======== DATA SHOWN

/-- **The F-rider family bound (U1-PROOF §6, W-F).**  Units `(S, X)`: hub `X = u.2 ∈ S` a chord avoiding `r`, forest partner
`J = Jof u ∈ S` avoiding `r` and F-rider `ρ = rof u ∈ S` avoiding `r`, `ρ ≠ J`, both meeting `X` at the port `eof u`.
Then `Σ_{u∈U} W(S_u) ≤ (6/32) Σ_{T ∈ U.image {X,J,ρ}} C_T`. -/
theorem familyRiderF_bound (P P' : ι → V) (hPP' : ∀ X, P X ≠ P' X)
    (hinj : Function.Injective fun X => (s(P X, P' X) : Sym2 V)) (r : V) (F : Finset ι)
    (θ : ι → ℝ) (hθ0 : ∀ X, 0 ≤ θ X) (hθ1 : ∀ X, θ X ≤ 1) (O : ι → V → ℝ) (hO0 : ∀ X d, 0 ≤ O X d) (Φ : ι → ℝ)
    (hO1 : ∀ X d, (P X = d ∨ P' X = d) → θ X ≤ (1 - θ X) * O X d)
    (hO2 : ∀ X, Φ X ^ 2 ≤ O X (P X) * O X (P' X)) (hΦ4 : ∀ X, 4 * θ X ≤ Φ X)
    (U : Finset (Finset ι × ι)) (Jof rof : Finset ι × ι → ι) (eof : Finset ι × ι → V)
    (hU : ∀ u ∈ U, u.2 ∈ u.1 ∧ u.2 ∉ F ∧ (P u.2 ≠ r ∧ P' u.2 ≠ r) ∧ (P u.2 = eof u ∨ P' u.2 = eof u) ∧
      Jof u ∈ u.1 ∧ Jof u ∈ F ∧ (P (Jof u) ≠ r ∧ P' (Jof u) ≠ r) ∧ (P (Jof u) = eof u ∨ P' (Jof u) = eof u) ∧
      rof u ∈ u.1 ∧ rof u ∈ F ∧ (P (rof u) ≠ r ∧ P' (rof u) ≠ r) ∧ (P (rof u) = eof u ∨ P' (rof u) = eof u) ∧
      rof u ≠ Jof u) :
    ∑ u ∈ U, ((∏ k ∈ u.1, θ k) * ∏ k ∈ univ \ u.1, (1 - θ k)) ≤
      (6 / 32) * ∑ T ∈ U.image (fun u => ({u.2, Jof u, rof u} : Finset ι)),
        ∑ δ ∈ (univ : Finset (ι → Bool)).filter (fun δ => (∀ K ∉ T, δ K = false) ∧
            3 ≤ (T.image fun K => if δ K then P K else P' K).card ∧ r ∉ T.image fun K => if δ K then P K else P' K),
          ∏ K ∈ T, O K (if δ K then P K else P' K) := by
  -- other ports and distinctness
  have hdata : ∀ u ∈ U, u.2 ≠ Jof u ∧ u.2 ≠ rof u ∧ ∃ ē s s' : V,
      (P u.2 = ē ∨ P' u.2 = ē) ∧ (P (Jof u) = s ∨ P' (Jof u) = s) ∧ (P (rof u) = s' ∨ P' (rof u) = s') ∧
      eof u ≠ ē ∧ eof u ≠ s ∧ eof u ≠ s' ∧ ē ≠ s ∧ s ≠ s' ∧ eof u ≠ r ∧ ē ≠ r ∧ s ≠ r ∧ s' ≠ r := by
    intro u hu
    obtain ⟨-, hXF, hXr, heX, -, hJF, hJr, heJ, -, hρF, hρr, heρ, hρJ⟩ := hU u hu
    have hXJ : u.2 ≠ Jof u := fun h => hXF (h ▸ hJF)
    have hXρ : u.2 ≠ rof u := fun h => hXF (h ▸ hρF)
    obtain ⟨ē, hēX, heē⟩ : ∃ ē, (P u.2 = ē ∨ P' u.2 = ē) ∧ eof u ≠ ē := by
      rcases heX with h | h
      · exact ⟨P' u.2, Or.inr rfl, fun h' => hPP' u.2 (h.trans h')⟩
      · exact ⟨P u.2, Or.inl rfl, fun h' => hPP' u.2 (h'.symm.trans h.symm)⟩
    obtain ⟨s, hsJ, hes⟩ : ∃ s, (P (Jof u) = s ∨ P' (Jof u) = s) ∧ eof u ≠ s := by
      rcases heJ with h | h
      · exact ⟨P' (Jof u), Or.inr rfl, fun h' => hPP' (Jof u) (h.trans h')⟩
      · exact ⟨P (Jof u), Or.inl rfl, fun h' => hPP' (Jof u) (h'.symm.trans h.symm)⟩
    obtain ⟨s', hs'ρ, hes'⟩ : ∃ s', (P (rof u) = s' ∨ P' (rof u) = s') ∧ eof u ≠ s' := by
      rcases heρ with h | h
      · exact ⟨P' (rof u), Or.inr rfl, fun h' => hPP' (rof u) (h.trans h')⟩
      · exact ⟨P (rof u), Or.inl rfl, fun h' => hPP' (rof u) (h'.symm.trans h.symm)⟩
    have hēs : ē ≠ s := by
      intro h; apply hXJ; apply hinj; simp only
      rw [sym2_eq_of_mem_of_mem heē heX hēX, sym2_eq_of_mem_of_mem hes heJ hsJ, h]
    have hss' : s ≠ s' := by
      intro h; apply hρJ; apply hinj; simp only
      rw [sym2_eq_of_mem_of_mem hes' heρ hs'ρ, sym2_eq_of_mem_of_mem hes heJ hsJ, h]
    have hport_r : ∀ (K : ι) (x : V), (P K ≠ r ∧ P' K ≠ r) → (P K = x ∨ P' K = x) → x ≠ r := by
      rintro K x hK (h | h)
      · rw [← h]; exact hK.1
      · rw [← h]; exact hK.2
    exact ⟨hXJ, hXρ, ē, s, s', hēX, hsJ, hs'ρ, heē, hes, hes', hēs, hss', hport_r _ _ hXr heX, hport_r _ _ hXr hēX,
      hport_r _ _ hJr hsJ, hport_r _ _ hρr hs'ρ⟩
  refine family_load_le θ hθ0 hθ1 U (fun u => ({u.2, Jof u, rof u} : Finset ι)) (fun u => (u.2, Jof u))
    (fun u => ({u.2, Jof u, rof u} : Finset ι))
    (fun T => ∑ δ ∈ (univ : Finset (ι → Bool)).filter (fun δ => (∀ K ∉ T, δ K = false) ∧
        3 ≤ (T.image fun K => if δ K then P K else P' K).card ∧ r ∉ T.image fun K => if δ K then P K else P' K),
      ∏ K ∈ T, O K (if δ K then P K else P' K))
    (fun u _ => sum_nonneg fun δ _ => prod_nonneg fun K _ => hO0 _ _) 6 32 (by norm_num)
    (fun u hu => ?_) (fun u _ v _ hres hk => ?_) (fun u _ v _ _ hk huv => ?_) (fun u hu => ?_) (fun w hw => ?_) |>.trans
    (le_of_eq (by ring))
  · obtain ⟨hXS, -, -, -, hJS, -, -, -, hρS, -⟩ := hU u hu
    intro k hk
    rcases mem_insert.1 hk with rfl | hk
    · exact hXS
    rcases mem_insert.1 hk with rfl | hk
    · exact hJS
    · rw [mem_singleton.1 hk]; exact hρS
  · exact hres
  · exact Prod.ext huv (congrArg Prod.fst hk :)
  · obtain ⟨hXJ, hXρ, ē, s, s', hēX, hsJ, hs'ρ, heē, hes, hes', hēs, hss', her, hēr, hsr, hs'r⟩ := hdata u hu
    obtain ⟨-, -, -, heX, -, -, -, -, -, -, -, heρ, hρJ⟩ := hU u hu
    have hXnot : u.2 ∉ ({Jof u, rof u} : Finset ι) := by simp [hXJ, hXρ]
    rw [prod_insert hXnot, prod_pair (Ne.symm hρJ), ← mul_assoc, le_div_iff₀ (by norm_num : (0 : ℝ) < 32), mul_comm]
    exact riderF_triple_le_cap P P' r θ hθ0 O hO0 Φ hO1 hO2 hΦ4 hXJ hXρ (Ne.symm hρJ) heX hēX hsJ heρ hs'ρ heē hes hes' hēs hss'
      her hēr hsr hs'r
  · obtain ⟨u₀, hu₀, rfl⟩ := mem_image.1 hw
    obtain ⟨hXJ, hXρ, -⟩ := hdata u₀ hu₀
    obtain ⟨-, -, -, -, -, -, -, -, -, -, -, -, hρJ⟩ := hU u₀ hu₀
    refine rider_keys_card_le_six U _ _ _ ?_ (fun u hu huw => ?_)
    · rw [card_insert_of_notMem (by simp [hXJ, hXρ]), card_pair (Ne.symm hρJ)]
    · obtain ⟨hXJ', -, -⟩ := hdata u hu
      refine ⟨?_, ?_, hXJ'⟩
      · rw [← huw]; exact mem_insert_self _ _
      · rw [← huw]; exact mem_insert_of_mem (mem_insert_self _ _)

================
======== DATA SHOWN

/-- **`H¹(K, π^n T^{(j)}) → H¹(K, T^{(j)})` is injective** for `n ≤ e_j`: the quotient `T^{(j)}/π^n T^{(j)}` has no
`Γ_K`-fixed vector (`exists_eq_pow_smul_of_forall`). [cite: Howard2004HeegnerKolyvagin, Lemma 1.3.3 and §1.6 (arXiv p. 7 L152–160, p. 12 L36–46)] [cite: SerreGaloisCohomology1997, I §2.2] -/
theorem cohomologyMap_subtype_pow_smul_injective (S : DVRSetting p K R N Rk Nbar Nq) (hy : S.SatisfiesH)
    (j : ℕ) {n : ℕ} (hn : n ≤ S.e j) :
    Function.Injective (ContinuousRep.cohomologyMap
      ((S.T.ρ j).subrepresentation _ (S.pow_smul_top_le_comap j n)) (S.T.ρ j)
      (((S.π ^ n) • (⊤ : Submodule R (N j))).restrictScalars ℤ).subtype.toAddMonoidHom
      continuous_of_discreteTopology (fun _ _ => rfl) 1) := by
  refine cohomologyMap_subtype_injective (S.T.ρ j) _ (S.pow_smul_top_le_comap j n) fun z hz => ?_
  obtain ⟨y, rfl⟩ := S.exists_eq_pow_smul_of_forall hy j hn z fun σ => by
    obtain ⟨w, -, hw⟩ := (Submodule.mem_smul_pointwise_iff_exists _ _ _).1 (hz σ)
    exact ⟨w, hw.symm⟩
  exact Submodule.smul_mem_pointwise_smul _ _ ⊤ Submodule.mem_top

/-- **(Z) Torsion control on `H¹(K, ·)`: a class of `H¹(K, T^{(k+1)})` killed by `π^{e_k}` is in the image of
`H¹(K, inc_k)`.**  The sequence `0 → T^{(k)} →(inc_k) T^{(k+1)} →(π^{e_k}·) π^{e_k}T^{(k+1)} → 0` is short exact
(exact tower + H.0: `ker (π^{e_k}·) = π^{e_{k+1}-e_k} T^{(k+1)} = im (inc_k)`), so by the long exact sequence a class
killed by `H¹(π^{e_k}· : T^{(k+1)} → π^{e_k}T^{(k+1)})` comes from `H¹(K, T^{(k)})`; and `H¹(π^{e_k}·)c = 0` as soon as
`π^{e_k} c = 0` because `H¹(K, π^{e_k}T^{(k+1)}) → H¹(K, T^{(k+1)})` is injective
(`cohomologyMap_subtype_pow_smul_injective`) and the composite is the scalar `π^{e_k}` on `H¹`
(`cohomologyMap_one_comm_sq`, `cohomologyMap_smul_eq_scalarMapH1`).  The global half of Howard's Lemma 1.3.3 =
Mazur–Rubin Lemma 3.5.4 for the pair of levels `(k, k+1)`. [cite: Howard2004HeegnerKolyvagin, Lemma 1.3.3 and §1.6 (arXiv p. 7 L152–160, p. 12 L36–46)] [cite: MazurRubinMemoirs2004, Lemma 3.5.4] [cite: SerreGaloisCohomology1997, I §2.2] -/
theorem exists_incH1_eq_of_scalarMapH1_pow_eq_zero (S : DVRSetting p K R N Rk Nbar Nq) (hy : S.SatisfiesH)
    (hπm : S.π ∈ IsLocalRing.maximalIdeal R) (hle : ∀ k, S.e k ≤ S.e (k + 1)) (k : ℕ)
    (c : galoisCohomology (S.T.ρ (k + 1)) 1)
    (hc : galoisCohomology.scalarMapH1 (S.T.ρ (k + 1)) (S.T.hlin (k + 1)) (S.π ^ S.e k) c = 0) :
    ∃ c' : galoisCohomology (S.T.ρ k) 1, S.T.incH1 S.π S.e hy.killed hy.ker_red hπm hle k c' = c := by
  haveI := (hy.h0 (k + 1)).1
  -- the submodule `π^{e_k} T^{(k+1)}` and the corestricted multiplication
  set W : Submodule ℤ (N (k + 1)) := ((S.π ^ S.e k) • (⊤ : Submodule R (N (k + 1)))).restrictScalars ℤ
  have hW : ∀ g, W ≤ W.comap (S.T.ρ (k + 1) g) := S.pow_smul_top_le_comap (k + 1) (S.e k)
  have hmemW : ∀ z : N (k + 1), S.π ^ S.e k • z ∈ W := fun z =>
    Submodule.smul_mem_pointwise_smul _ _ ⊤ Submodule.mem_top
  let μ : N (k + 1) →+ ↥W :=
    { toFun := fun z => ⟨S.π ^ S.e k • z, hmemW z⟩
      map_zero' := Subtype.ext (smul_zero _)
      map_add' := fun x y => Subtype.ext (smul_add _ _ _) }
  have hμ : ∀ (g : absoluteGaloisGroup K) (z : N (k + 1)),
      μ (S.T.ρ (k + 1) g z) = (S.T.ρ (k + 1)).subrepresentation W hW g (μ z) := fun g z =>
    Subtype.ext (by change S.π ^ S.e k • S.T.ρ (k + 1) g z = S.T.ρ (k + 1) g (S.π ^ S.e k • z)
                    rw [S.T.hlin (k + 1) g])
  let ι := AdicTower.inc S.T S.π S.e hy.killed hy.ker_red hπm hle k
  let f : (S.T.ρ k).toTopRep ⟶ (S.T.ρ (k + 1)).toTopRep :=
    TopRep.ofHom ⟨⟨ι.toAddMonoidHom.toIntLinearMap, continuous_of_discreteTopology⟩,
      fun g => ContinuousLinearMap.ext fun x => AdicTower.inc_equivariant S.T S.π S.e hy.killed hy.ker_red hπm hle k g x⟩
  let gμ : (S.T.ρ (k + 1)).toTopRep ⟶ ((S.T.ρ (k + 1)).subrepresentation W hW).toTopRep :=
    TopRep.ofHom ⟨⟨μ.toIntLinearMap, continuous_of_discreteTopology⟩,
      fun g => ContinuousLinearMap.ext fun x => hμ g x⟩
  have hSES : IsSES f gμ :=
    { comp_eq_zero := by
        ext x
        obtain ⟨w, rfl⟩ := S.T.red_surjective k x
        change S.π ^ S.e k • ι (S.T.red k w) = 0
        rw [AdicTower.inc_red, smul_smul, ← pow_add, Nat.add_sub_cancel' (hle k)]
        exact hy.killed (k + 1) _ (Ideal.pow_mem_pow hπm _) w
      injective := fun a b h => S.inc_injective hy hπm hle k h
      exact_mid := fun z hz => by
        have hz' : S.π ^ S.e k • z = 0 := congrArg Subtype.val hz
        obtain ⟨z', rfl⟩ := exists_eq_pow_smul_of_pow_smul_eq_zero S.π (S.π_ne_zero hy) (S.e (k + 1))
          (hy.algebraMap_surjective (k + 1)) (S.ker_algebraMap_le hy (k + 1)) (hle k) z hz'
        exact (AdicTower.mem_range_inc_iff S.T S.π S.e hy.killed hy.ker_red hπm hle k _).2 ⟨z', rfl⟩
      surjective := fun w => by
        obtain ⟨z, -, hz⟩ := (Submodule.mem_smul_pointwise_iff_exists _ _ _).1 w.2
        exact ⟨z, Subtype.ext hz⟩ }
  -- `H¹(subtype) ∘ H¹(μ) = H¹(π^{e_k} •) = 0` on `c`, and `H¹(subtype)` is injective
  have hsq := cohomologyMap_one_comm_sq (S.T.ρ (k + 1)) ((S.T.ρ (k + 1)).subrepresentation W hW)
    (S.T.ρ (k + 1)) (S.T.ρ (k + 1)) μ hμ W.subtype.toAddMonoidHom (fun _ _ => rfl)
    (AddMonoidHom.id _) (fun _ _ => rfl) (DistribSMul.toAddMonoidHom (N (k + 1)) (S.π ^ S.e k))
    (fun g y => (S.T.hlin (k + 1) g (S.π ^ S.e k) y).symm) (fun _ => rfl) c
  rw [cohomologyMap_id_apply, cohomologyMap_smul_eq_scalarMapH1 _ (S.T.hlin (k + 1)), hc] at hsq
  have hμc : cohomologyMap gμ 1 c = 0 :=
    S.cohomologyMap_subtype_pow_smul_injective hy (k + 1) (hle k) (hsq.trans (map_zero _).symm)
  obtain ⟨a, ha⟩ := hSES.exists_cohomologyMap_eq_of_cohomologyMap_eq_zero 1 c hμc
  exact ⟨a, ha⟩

================

#### THE TASK:
Copy out, word for word, the part of the entries above that begins at the line with "obtain ⟨a, ha⟩" and ends at the line with "exact ⟨a, ha⟩", including both.

#### SOLVED PROBLEM:
  obtain ⟨a, ha⟩ := hSES.exists_cohomologyMap_eq_of_cohomologyMap_eq_zero 1 c hμc
  exact ⟨a, ha⟩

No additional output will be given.